I am solving this question on LeetCode.com:
In a gold mine grid of size m * n, each cell in this mine has an integer representing the amount of gold in that cell, 0 if it is empty. Return the maximum amount of gold you can collect under the conditions:-
(a) Every time you are located in a cell you will collect all the gold in that cell;
(b) From your position you can walk one step to the left, right, up or down.
(c) You can't visit the same cell more than once;
(d) Never visit a cell with 0 gold.
(e) You can start and stop collecting gold from any position in the grid that has some gold.
For the grid:[[0,6,0],[5,8,7],[0,9,0]]the output is:24.
I wrote the code below:
class Solution {
public:
int dig(vector<vector<int>>& grid, int i, int j) {
if(i>=grid.size() || i<0 || j>=grid[0].size() || j<0 || grid[i][j]==0) return 0;
//change begins...
int gold=0;
gold+=grid[i][j];
grid[i][j]=0;
gold+=max(dig(grid, i+1, j), max(dig(grid, i, j+1), max(dig(grid, i-1, j), dig(grid, i, j-1))));
return gold;
//change ends...
}
int getMaximumGold(vector<vector<int>>& grid) {
vector<vector<int>> gridCopy=grid;
int maxGold=0;
for(int i=0; i<grid.size(); i++) {
for(int j=0; j<grid[0].size(); j++) {
if(grid[i][j]!=0) {
maxGold=max(maxGold, dig(gridCopy, i, j));
gridCopy=grid;
}
}
}
return maxGold;
}
};
However, it breaks on the input [[1,0,7,0,0,0],[2,0,6,0,1,0],[3,5,6,7,4,2],[4,3,1,0,2,0],[3,0,5,0,20,0]]; yielding 58 instead of 60.
There's another code that I found here, which is identical, except in the commented part above, wherein they have the below lines instead:
g[i][j] = -g[i][j];
auto res = max({ dfs(g, i + 1, j), dfs(g, i, j + 1), dfs(g, i - 1, j), dfs(g, i, j - 1) });
g[i][j] = -g[i][j];
return g[i][j] + res;
(And of course, they don't assign grid to gridCopy in the nested for loop, since they revert the modified grid back to its original form).
I understand they are backtracking, while I am not.

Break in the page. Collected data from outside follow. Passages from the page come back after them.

import Summits.AnomalousDissipation.AnomalousDissipation.Theorems.ScalarAnomalySteadySourceFormal.Negative.DriftDissipation
import Summits.AnomalousDissipation.AnomalousDissipation.Theorems.ScalarAnomalySteadySourceFormal.Negative.KillShape

/-!
# Negative knowledge for the crux `ScalarAnomalySteadySourceFormal` (stmt-AnomalousDissipation-0448), VI-d: REFUTED STRENGTHENING — constant drifts (Galilean states) are dead

Certified copy of §8 (part 4): `∑ₖ≠0‖𝓕θ_p(k)‖² ≤ 8E` from the variance floors, the spectral tail of the source, the K-split, and `constantDrift_not_anomalous` / `not_cruxConstantDrift`: NO witness of the crux has constant drifts `v_j ≡ c_j`, for any `L²` data and any weak solutions of the crux's class.
Supports stmt-AnomalousDissipation-0448.
-/

set_option linter.dupNamespace false

noncomputable section

open scoped BigOperators Topology ENNReal NNReal InnerProductSpace ContDiff
open MeasureTheory Set Filter Function UnitAddTorus Complex

namespace Summit.AnomalousDissipation.AnomalousDissipation.Theorems.ScalarAnomalySteadySourceFormal.Negative

open Literature.Analysis
open Literature.Analysis.FunctionSpaces Literature.Analysis.FunctionSpaces.Torus
open Literature.Analysis.FluidPDE Literature.Analysis.FluidPDE.Torus

variable {d : Type*} [Fintype d] [DecidableEq d]
open Summit.AnomalousDissipation.AnomalousDissipation.Theses.TwoAndHalfD

section DriftNoGo

variable {ν : ℝ} {c : EuclideanSpace ℝ d} {h θ₀ : UnitAddTorus d → ℝ} {θ : ℝ → UnitAddTorus d → ℝ}

/-- From the multi-mode variance floors: the steady coefficients (off the zero mode) are
square-summable with `∑ₖ≠0 ‖𝓕θ_p(k)‖² ≤ 8E`. [folklore] -/
theorem tsum_sq_coeff_le (hν : 0 < ν) (hh : IsSmooth h) (hmean : HasZeroMean h) (hθ₀ : MemLp θ₀ 2 volume)
    (hweak : IsWeakScalarTransportForced ν (fun (_ : ℝ) (_ : UnitAddTorus d) => c) (fun _ => h) θ₀ θ)
    {E : ℝ} (hE : longTimeAvgSup (fun t => scalarL2Sq (θ t)) ≤ E) :
    Summable (fun k : d → ℤ => if k = 0 then 0 else ‖mFourierCoeff (fun x => (driftState ν c h x : ℂ)) k‖ ^ 2) ∧
      ∑' k : d → ℤ, (if k = 0 then 0 else ‖mFourierCoeff (fun x => (driftState ν c h x : ℂ)) k‖ ^ 2) ≤ 8 * E := by
  set X : (d → ℤ) → ℝ := fun k => if k = 0 then 0 else ‖mFourierCoeff (fun x => (driftState ν c h x : ℂ)) k‖ ^ 2 with hX
  have hX0 : ∀ k, 0 ≤ X k := fun k => by simp only [hX]; split_ifs <;> positivity
  have hF : ∀ F : Finset (d → ℤ), ∑ k ∈ F, X k ≤ 8 * E := by
    intro F
    classical
    have hsum : ∑ k ∈ F, X k = ∑ k ∈ F.filter (· ≠ 0), ‖mFourierCoeff (fun x => (driftState ν c h x : ℂ)) k‖ ^ 2 := by
      rw [Finset.sum_filter]
      refine Finset.sum_congr rfl fun k _ => ?_
      simp only [hX]
      split_ifs with hk <;> simp_all
    rw [hsum]
    have hfl := d_variance_floor hν hh hmean hθ₀ hweak (F.filter (· ≠ 0)) (fun k hk => (Finset.mem_filter.1 hk).2)
    linarith [hfl.trans hE]
  have hs : Summable X := summable_of_sum_le hX0 hF
  exact ⟨hs, hs.tsum_le_of_sum_le hF⟩

/-- The spectral TAIL of the source: `tail Λ = ∑_{|k|² > Λ} ‖𝓕h(k)‖²`. [folklore] -/
def sourceTail (h : UnitAddTorus d → ℝ) (Λ : ℝ) : ℝ :=
  ∑' k : d → ℤ, if Λ < freqNormSq k then ‖mFourierCoeff (fun x => (h x : ℂ)) k‖ ^ 2 else 0

omit [DecidableEq d] in
/-- Helper `sourceTail_nonneg` (see the file docstring). [folklore] -/
theorem sourceTail_nonneg (h : UnitAddTorus d → ℝ) (Λ : ℝ) : 0 ≤ sourceTail h Λ :=
  tsum_nonneg fun k => by split_ifs <;> positivity

omit [DecidableEq d] in
/-- Helper `summable_sourceTail_term` (see the file docstring). [folklore] -/
theorem summable_sourceTail_term {h : UnitAddTorus d → ℝ} (hh : IsSmooth h) (Λ : ℝ) :
    Summable fun k : d → ℤ => if Λ < freqNormSq k then ‖mFourierCoeff (fun x => (h x : ℂ)) k‖ ^ 2 else 0 := by
  have hpar := FunctionSpaces.Torus.hasSum_sq_norm_mFourierCoeff_ofReal (hh.memLp 2)
  refine Summable.of_nonneg_of_le (fun k => by split_ifs <;> positivity) (fun k => ?_) hpar.summable
  split_ifs <;> simp

omit [DecidableEq d] in
/-- **The tail vanishes**: `tail Λ → 0` as `Λ → ∞` (`h ∈ L²`). [folklore] -/
theorem sourceTail_small {h : UnitAddTorus d → ℝ} (hh : IsSmooth h) {η : ℝ} (hη : 0 < η) :
    ∃ Λ₀ : ℝ, 0 < Λ₀ ∧ ∀ Λ, Λ₀ ≤ Λ → sourceTail h Λ ≤ η := by
  classical
  have hpar := FunctionSpaces.Torus.hasSum_sq_norm_mFourierCoeff_ofReal (hh.memLp 2)
  set N2 : (d → ℤ) → ℝ := fun k => ‖mFourierCoeff (fun x => (h x : ℂ)) k‖ ^ 2 with hN2
  have htend := tendsto_tsum_compl_atTop_zero N2
  obtain ⟨S, hS⟩ := (eventually_atTop.1 (htend.eventually (Iio_mem_nhds hη)))
  have hS' : ∑' k : {x // x ∉ S}, N2 k < η := hS S le_rfl
  refine ⟨∑ k ∈ S, freqNormSq k + 1, by have := Finset.sum_nonneg (fun k (_ : k ∈ S) => freqNormSq_nonneg k); linarith,
    fun Λ hΛ => ?_⟩
  have hmem : ∀ k, Λ < freqNormSq k → k ∉ S := by
    intro k hk hkS
    have : freqNormSq k ≤ ∑ k ∈ S, freqNormSq k := Finset.single_le_sum (fun k _ => freqNormSq_nonneg k) hkS
    linarith
  have hle : sourceTail h Λ ≤ ∑' k, ((↑S : Set (d → ℤ))ᶜ).indicator N2 k := by
    unfold sourceTail
    refine Summable.tsum_le_tsum (fun k => ?_) (summable_sourceTail_term hh Λ) (hpar.summable.indicator _)
    split_ifs with hk
    · rw [Set.indicator_of_mem (by simpa using hmem k hk)]
    · exact Set.indicator_nonneg (fun _ _ => by positivity) _
  rw [← tsum_subtype] at hle
  exact hle.trans hS'.le

end DriftNoGo

section DriftAssembly

variable {ν : ℝ} {c : EuclideanSpace ℝ d} {h θ₀ : UnitAddTorus d → ℝ} {θ : ℝ → UnitAddTorus d → ℝ}

/-- **K-SPLIT** of the dissipation sum at the threshold `Λ`:
`∑ₖ |k|² ‖𝓕θ_p(k)‖² ≤ Λ ∑ₖ≠0 ‖𝓕θ_p(k)‖² + tail(Λ)/((4π²ν)²Λ)`. [folklore] -/
theorem dissipationSum_le_split (hν : 0 < ν) (c : EuclideanSpace ℝ d) (hh : IsSmooth h) (hmean : HasZeroMean h)
    {Λ : ℝ} (hΛ : 0 < Λ)
    (hX : Summable fun k : d → ℤ => if k = 0 then 0 else ‖mFourierCoeff (fun x => (driftState ν c h x : ℂ)) k‖ ^ 2) :
    ∑' k, freqNormSq k * ‖mFourierCoeff (fun x => (driftState ν c h x : ℂ)) k‖ ^ 2 ≤
      Λ * ∑' k : d → ℤ, (if k = 0 then 0 else ‖mFourierCoeff (fun x => (driftState ν c h x : ℂ)) k‖ ^ 2) +
        sourceTail h Λ / ((4 * Real.pi ^ 2 * ν) ^ 2 * Λ) := by
  set P : (d → ℤ) → ℂ := fun k => mFourierCoeff (fun x => (driftState ν c h x : ℂ)) k with hP
  set N2 : (d → ℤ) → ℝ := fun k => ‖mFourierCoeff (fun x => (h x : ℂ)) k‖ ^ 2 with hN2
  have hC : 0 < (4 * Real.pi ^ 2 * ν) ^ 2 * Λ := by positivity
  have hterm : ∀ k, freqNormSq k * ‖P k‖ ^ 2 ≤
      Λ * (if k = 0 then 0 else ‖P k‖ ^ 2) + (if Λ < freqNormSq k then N2 k else 0) / ((4 * Real.pi ^ 2 * ν) ^ 2 * Λ) := by
    intro k
    by_cases hk : k = 0
    · subst hk
      simp [FunctionSpaces.Torus.freqNormSq]
      positivity
    rw [if_neg hk]
    by_cases hlt : Λ < freqNormSq k
    · rw [if_pos hlt]
      have hfk : 0 < freqNormSq k := hΛ.trans hlt
      have hq : ‖P k‖ ≤ ‖mFourierCoeff (fun x => (h x : ℂ)) k‖ / (4 * Real.pi ^ 2 * ν * freqNormSq k) := by
        simp only [hP]
        rw [mFourierCoeff_driftState hν c hh hmean hk]
        exact norm_driftCoeff_le hν c h hk
      have hq0 : 0 ≤ ‖P k‖ := norm_nonneg _
      have hNk : 0 ≤ ‖mFourierCoeff (fun x => (h x : ℂ)) k‖ := norm_nonneg _
      have h1 : freqNormSq k * ‖P k‖ ^ 2 ≤ N2 k / ((4 * Real.pi ^ 2 * ν) ^ 2 * freqNormSq k) := by
        calc freqNormSq k * ‖P k‖ ^ 2
            ≤ freqNormSq k * (‖mFourierCoeff (fun x => (h x : ℂ)) k‖ / (4 * Real.pi ^ 2 * ν * freqNormSq k)) ^ 2 := by gcongr
          _ = N2 k / ((4 * Real.pi ^ 2 * ν) ^ 2 * freqNormSq k) := by simp only [hN2]; field_simp
      have h2 : N2 k / ((4 * Real.pi ^ 2 * ν) ^ 2 * freqNormSq k) ≤ N2 k / ((4 * Real.pi ^ 2 * ν) ^ 2 * Λ) := by
        apply div_le_div_of_nonneg_left (by positivity) hC
        gcongr
      have h3 : 0 ≤ Λ * ‖P k‖ ^ 2 := by positivity
      linarith
    · rw [if_neg hlt]
      have hle : freqNormSq k ≤ Λ := not_lt.1 hlt
      have : freqNormSq k * ‖P k‖ ^ 2 ≤ Λ * ‖P k‖ ^ 2 := mul_le_mul_of_nonneg_right hle (sq_nonneg _)
      simpa using this
  have hs1 := summable_freqNormSq_mul_sq hν c hh hmean
  have hs2 : Summable fun k : d → ℤ => Λ * (if k = 0 then 0 else ‖P k‖ ^ 2) +
      (if Λ < freqNormSq k then N2 k else 0) / ((4 * Real.pi ^ 2 * ν) ^ 2 * Λ) :=
    (hX.mul_left Λ).add ((summable_sourceTail_term hh Λ).div_const _)
  calc ∑' k, freqNormSq k * ‖P k‖ ^ 2
      ≤ ∑' k, (Λ * (if k = 0 then 0 else ‖P k‖ ^ 2) +
        (if Λ < freqNormSq k then N2 k else 0) / ((4 * Real.pi ^ 2 * ν) ^ 2 * Λ)) := Summable.tsum_le_tsum hterm hs1 hs2
    _ = Λ * ∑' k : d → ℤ, (if k = 0 then 0 else ‖P k‖ ^ 2) + sourceTail h Λ / ((4 * Real.pi ^ 2 * ν) ^ 2 * Λ) := by
        rw [(hX.mul_left Λ).tsum_add ((summable_sourceTail_term hh Λ).div_const _), tsum_mul_left, tsum_div_const]
        rfl

/-- **CONSTANT-DRIFT NO-GO (refuted strengthening of the crux).** No family of weak solutions of the
sourced advection–diffusion equation with CONSTANT drifts `v_j ≡ c_j` (Galilean states), `ν_j → 0`,
`L²` data, one smooth mean-zero source and `j`-uniformly bounded mean variance can have a `j`-uniform
positive floor under its mean dissipation: the variance bound caps `∑ₖ≠0 ‖𝓕θ_{p,j}(k)‖² ≤ 8E`, the
dissipation ceiling and the K-split at `Λ = μ/ν_j` give `⟨ν_j‖∇θ_j‖²⟩ ≤ 64π²μE + tail(μ/ν_j)/(2π²μ)`,
small for `μ` small and then `j` large. [folklore] -/
theorem constantDrift_not_anomalous (hh : IsSmooth h) (hmean : HasZeroMean h) {νs : ℕ → ℝ}
    (hν : ∀ j, 0 < νs j) (hν0 : Tendsto νs atTop (nhds 0)) {cs : ℕ → EuclideanSpace ℝ d}
    {θ₀s : ℕ → UnitAddTorus d → ℝ} (hθ₀ : ∀ j, MemLp (θ₀s j) 2 volume) {θs : ℕ → ℝ → UnitAddTorus d → ℝ}
    (hweak : ∀ j, IsWeakScalarTransportForced (νs j) (fun (_ : ℝ) (_ : UnitAddTorus d) => cs j)
      (fun _ => h) (θ₀s j) (θs j))
    {E : ℝ} (hV : ∀ j, longTimeAvgSup (fun t => scalarL2Sq (θs j t)) ≤ E) :
    ¬ ∃ ε : ℝ, 0 < ε ∧ ∀ j, ε ≤ longTimeAvgSup (fun t => νs j * (eScalarGradNormSq (θs j t)).toReal) := by
  rintro ⟨ε, hε, hfl⟩
  have hE0 : 0 ≤ E := (longTimeAvgSup_nonneg fun t => scalarL2Sq_nonneg (θs 0 t)).trans (hV 0)
  set μ : ℝ := ε / (4 * (64 * Real.pi ^ 2 * E + 1)) with hμ
  have hμ0 : 0 < μ := by rw [hμ]; positivity
  have h64 : 64 * Real.pi ^ 2 * μ * E ≤ ε / 4 := by
    rw [hμ]
    rw [show 64 * Real.pi ^ 2 * (ε / (4 * (64 * Real.pi ^ 2 * E + 1))) * E =
      ε / 4 * (64 * Real.pi ^ 2 * E / (64 * Real.pi ^ 2 * E + 1)) by field_simp]
    have : 64 * Real.pi ^ 2 * E / (64 * Real.pi ^ 2 * E + 1) ≤ 1 := by
      rw [div_le_one (by positivity)]; linarith
    nlinarith
  obtain ⟨Λ₀, hΛ₀, htail⟩ := sourceTail_small hh (η := ε / 4 * (2 * Real.pi ^ 2 * μ)) (by positivity)
  -- choose `j` with `ν_j < μ / Λ₀`
  obtain ⟨j, hj⟩ := ((tendsto_order.1 hν0).2 (μ / Λ₀) (by positivity)).exists
  set ν := νs j with hνdef
  have hνpos : 0 < ν := hν j
  set Λ : ℝ := μ / ν with hΛdef
  have hΛpos : 0 < Λ := by rw [hΛdef]; positivity
  have hΛ0 : Λ₀ ≤ Λ := by
    rw [hΛdef, le_div_iff₀ hνpos]
    have := hj
    rw [lt_div_iff₀ hΛ₀] at this
    linarith
  have hνΛ : ν * Λ = μ := by rw [hΛdef]; field_simp
  obtain ⟨hXs, hXle⟩ := tsum_sq_coeff_le (hν j) hh hmean (hθ₀ j) (hweak j) (hV j)
  have hceil := d_dissipation_limsup_le (hν j) hh hmean (hθ₀ j) (hweak j) (summable_freqNormSq_mul_sq (hν j) (cs j) hh hmean)
  have hsplit := dissipationSum_le_split (hν j) (cs j) hh hmean hΛpos hXs
  have htl := htail Λ hΛ0
  have htl0 := sourceTail_nonneg h Λ
  -- the arithmetic
  have step : 8 * Real.pi ^ 2 * ν * (Λ * (8 * E) + sourceTail h Λ / ((4 * Real.pi ^ 2 * ν) ^ 2 * Λ)) =
      64 * Real.pi ^ 2 * μ * E + sourceTail h Λ / (2 * Real.pi ^ 2 * μ) := by
    rw [← hνΛ]; field_simp; ring
  have hbound : longTimeAvgSup (fun t => νs j * (eScalarGradNormSq (θs j t)).toReal) ≤ ε / 2 := by
    calc longTimeAvgSup (fun t => νs j * (eScalarGradNormSq (θs j t)).toReal)
        ≤ 8 * Real.pi ^ 2 * ν * ∑' k, freqNormSq k * ‖mFourierCoeff (fun x => (driftState ν (cs j) h x : ℂ)) k‖ ^ 2 := hceil
      _ ≤ 8 * Real.pi ^ 2 * ν * (Λ * (8 * E) + sourceTail h Λ / ((4 * Real.pi ^ 2 * ν) ^ 2 * Λ)) := by
          refine mul_le_mul_of_nonneg_left (hsplit.trans ?_) (by positivity)
          gcongr
      _ = 64 * Real.pi ^ 2 * μ * E + sourceTail h Λ / (2 * Real.pi ^ 2 * μ) := step
      _ ≤ ε / 4 + (ε / 4 * (2 * Real.pi ^ 2 * μ)) / (2 * Real.pi ^ 2 * μ) := by
          gcongr
      _ = ε / 2 := by field_simp; ring
  linarith [hfl j]

end DriftAssembly

/-- **REFUTED STRENGTHENING: no witness of the crux has a constant (Galilean) flow `v_j ≡ c_j`.**
[folklore] -/
theorem not_cruxConstantDrift :
    ¬ ∃ (g : UnitAddTorus (Fin 2) → EuclideanSpace ℝ (Fin 2)) (h : UnitAddTorus (Fin 2) → ℝ), IsAdmissible g h ∧
      ∃ (ν : ℕ → ℝ) (cs : ℕ → EuclideanSpace ℝ (Fin 2)) (θ₀ : ℕ → UnitAddTorus (Fin 2) → ℝ)
        (θ : ℕ → ℝ → UnitAddTorus (Fin 2) → ℝ), (∀ j, 0 < ν j) ∧
        Tendsto ν atTop (nhds 0) ∧ (∀ j, MemLp (θ₀ j) 2 volume) ∧
        (∀ j, IsWeakScalarTransportForced (ν j) (fun (_ : ℝ) (_ : UnitAddTorus (Fin 2)) => cs j) (fun _ => h) (θ₀ j) (θ j)) ∧
        VarianceBounded θ ∧ Anomalous ν θ := by
  rintro ⟨g, h, hadm, ν, cs, θ₀, θ, hν, hν0, hθ₀, hweak, ⟨E, hE⟩, hA⟩
  exact constantDrift_not_anomalous hadm.smooth_h hadm.zeroMean_h hν hν0 hθ₀ hweak hE hA

/-- The same through the clause bundle: a candidate family with constant drifts and bounded
variance is never anomalous. [folklore] -/
theorem not_anomalous_of_isCandidate_constantDrift {g : UnitAddTorus (Fin 2) → EuclideanSpace ℝ (Fin 2)}
    {h : UnitAddTorus (Fin 2) → ℝ} (hadm : IsAdmissible g h)
    {ν : ℕ → ℝ} {v₀ : ℕ → UnitAddTorus (Fin 2) → EuclideanSpace ℝ (Fin 2)} {cs : ℕ → EuclideanSpace ℝ (Fin 2)}
    {θ₀ : ℕ → UnitAddTorus (Fin 2) → ℝ} {θ : ℕ → ℝ → UnitAddTorus (Fin 2) → ℝ}
    (hc : IsCandidate g h ν v₀ (fun j _ _ => cs j) θ₀ θ) (hV : VarianceBounded θ) : ¬ Anomalous ν θ := by
  obtain ⟨E, hE⟩ := hV
  exact constantDrift_not_anomalous hadm.smooth_h hadm.zeroMean_h hc.pos hc.tendsto hc.memLp hc.weak hE

end Summit.AnomalousDissipation.AnomalousDissipation.Theorems.ScalarAnomalySteadySourceFormal.Negative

But I am unable to understand what I am doing incorrect, since logically, I am doing the exact same thing. I used debug statements to trace the issue, but it is becoming difficult to follow along since there are many recursive calls.
Could someone please point out what is the logical fallacy in my code above?
Thanks!
All your recursive calls might modify the grid, and don't restore it.
That means that the first visit to a cell will block it for all other subsequent attempts.
For instance, if dig(grid, i+1, j) is evaluated first, none of the cells that were visited during that computation are available when you do the other three directions.
If your code happens to start in the top left corner and go downwards first in your example, you will visit 1-2-3-4-3 and get stuck.
After that walk, there is no path from the top left corner any more, even though there were plenty of them from the beginning, and some of them pay a lot more than 13.
(You might think that you're going to find a path from either direction, but it depends on the evaluation order.)
Shared mutable state and recursion is a very tricky combination.